» **What the task asks**
Wherever "Theses" appears in a line of the listing, that line should be returned.
┄┄┄┄┄┄┄┄┄┄
import Summits.QuantumFields.YangMills.Theorems.BalabanUVNodesN24K1R9ByNameOfOpenStubsGridGChildrenSplitSlot8Thm1AEPosN09T5AtGaussPinPrintedZBY
import Summits.QuantumFields.YangMills.Theorems.BalabanUVNodesN24K1R9ByNameSlot8Thm1AEInstPerKappaPrimeGuarded
import Summits.QuantumFields.YangMills.Theorems.BalabanUVNodesN05SubBP2DK2PerKappaSlotExistsOfBindersLettersPerDoorL
import Literature.MathematicalPhysics.QuantumFieldTheory.Balaban1983to89.B9Thm33BindersUniformZdPerNestedEta
import Literature.MathematicalPhysics.QuantumFieldTheory.Balaban1983to89.Node00.Record12NumericsFamilyFiniteDim
import Summits.QuantumFields.YangMills.Theorems.BalabanUVNodesN06AtOpsYNuOfRecordV6EPairVH
import Literature.MathematicalPhysics.QuantumFieldTheory.Balaban1983to89.B9SectionCarryingMembersV1
import Literature.MathematicalPhysics.QuantumFieldTheory.Balaban1983to89.Node00.CarriersZSectE
import Summits.QuantumFields.YangMills.Theorems.BalabanUVNodesN08AlphaEq324RowACReMassedZSlot
import Literature.MathematicalPhysics.QuantumFieldTheory.Balaban1983to89.Node00.Record12NumericsFamilyTraceState
import Summits.QuantumFields.YangMills.Theorems.BalabanUVNodesK0V22ZDefs
import Summits.ResolutionOfSingularities.ResolutionOfSingularities.Theses.EquisingularLift
import Summits.ResolutionOfSingularities.ResolutionOfSingularities.Theses.TeissierJung
import Summits.ResolutionOfSingularities.ResolutionOfSingularities.Theorems.WeightedInvariantWeightedThesisHypersurfaceModelInfinite
import Summits.ResolutionOfSingularities.ResolutionOfSingularities.Theorems.WeightedInvariantWeightedThesisImageLocallyPrincipal
import Literature.AlgebraicGeometry.Motives.ProjectiveNoetherNormalization
import Summits.ResolutionOfSingularities.ResolutionOfSingularities.Theorems.WeightedInvariantWeightedThesisProjectiveIntegralSuffices
import Summits.ResolutionOfSingularities.ResolutionOfSingularities.Theorems.WeightedInvariantWeightedThesisFiniteBirationalTransfer
import Summits.ResolutionOfSingularities.ResolutionOfSingularities.Theorems.WeightedThesis.Negative.LoadBearing
import Literature.AlgebraicGeometry.Resolution.KollarBlowupSequenceFunctorsProofs
import Literature.AlgebraicGeometry.Resolution.NonReducedNoResolution
import Literature.AlgebraicGeometry.Resolution.AbsoluteIntegralClosureNoResolution
import Literature.AlgebraicGeometry.Resolution.ProjectiveSpaceRegular
import Literature.AlgebraicGeometry.Motives.VarietiesProperProofs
┄┄┄┄┄┄┄┄┄┄
» **Solution below**
import Summits.ResolutionOfSingularities.ResolutionOfSingularities.Theses.EquisingularLift
import Summits.ResolutionOfSingularities.ResolutionOfSingularities.Theses.TeissierJung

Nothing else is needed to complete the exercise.